[Collected data]
==========

/-- `∫₀ᵀ v(X_s) ds = Σ_i v(x̄_i) σ_i` for the folded trajectory with skeleton `ω` and sojourn times
`sojourns T s` (`x̄_i = ω(i) mod n`). [folklore] -/
def potentialAction (n : ℕ) (v : TorusSite d n → ℝ) (T : ℝ) {x : Site d} (ω : (zdGraph d).Walk 0 x)
    (s : Fin ω.length → ℝ) : ℝ :=
  ∑ i : Fin (ω.length + 1), v (Torus.proj n (ω.getVert i)) * sojourns T s i

/-- `∫_{Δ_k(T)} e^{-∫₀ᵀ v(X_s)ds} ds` over the sojourn simplex of the skeleton `ω`. [folklore] -/
def fkPathIntegral (n : ℕ) (v : TorusSite d n → ℝ) (T : ℝ) {x : Site d}
    (ω : (zdGraph d).Walk 0 x) : ℝ≥0∞ :=
  ∫⁻ s in sojournSet ω.length T, ENNReal.ofReal (Real.exp (-potentialAction n v T ω s))

open Classical in
/-- **The Feynman–Kac functional** `E^Λ_0[e^{-∫₀ᵀ v(X_s)ds} Φ(X_T)]` of the rate-`2d`
continuous-time simple random walk on the torus `Λ = ℤ^d/nℤ^d` (generator `Δ_Λ`), realised by
folding the walk on `ℤ^d`, in the jump-chain representation:
`e^{-2dT} Σ_k Σ_{ω : |ω| = k} Φ(ω(k) mod n) ∫_{Δ_k(T)} e^{-Σ_i v(x̄_i)σ_i} ds`. [folklore] -/
def torusFKExpectation (d n : ℕ) (v : TorusSite d n → ℝ) (T : ℝ) (Φ : TorusSite d n → ℝ≥0∞) :
    ℝ≥0∞ :=
  ENNReal.ofReal (Real.exp (-(2 * d) * T)) *
    ∑' k : ℕ, ∑ x ∈ box d k, ∑ ω ∈ (zdGraph d).finsetWalkLength k (0 : Site d) x,
      Φ (Torus.proj n x) * fkPathIntegral n v T ω

/-- The time-integrated weight of a skeleton: `Π_{i ≤ k} (2d + v(x̄_i))⁻¹` (vertices `vert 0, …,
vert k`). [folklore] -/
def fkWeight (n : ℕ) (v : TorusSite d n → ℝ) (k : ℕ) (vert : ℕ → Site d) : ℝ :=
  ∏ i ∈ Finset.range (k + 1), (2 * d + v (Torus.proj n (vert i)))⁻¹

/-- The skeleton weight is non-negative (`2d + v > 0`). [folklore] -/
theorem fkWeight_nonneg {v : TorusSite d n → ℝ} (hv : ∀ y, 0 < 2 * d + v y) (k : ℕ)
    (vert : ℕ → Site d) : 0 ≤ fkWeight n v k vert :=
  Finset.prod_nonneg fun _ _ => (inv_pos.2 (hv _)).le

==========

- WHAT YOU SHOULD DO: Restate verbatim the first line above and all lines after it through the line containing "(ω : (zdGraph d).Walk 0 x) : ℝ≥0∞"; omit the rest.

- YOUR SOLUTION:
/-- `∫₀ᵀ v(X_s) ds = Σ_i v(x̄_i) σ_i` for the folded trajectory with skeleton `ω` and sojourn times
`sojourns T s` (`x̄_i = ω(i) mod n`). [folklore] -/
def potentialAction (n : ℕ) (v : TorusSite d n → ℝ) (T : ℝ) {x : Site d} (ω : (zdGraph d).Walk 0 x)
    (s : Fin ω.length → ℝ) : ℝ :=
  ∑ i : Fin (ω.length + 1), v (Torus.proj n (ω.getVert i)) * sojourns T s i

/-- `∫_{Δ_k(T)} e^{-∫₀ᵀ v(X_s)ds} ds` over the sojourn simplex of the skeleton `ω`. [folklore] -/
def fkPathIntegral (n : ℕ) (v : TorusSite d n → ℝ) (T : ℝ) {x : Site d}
    (ω : (zdGraph d).Walk 0 x) : ℝ≥0∞ :=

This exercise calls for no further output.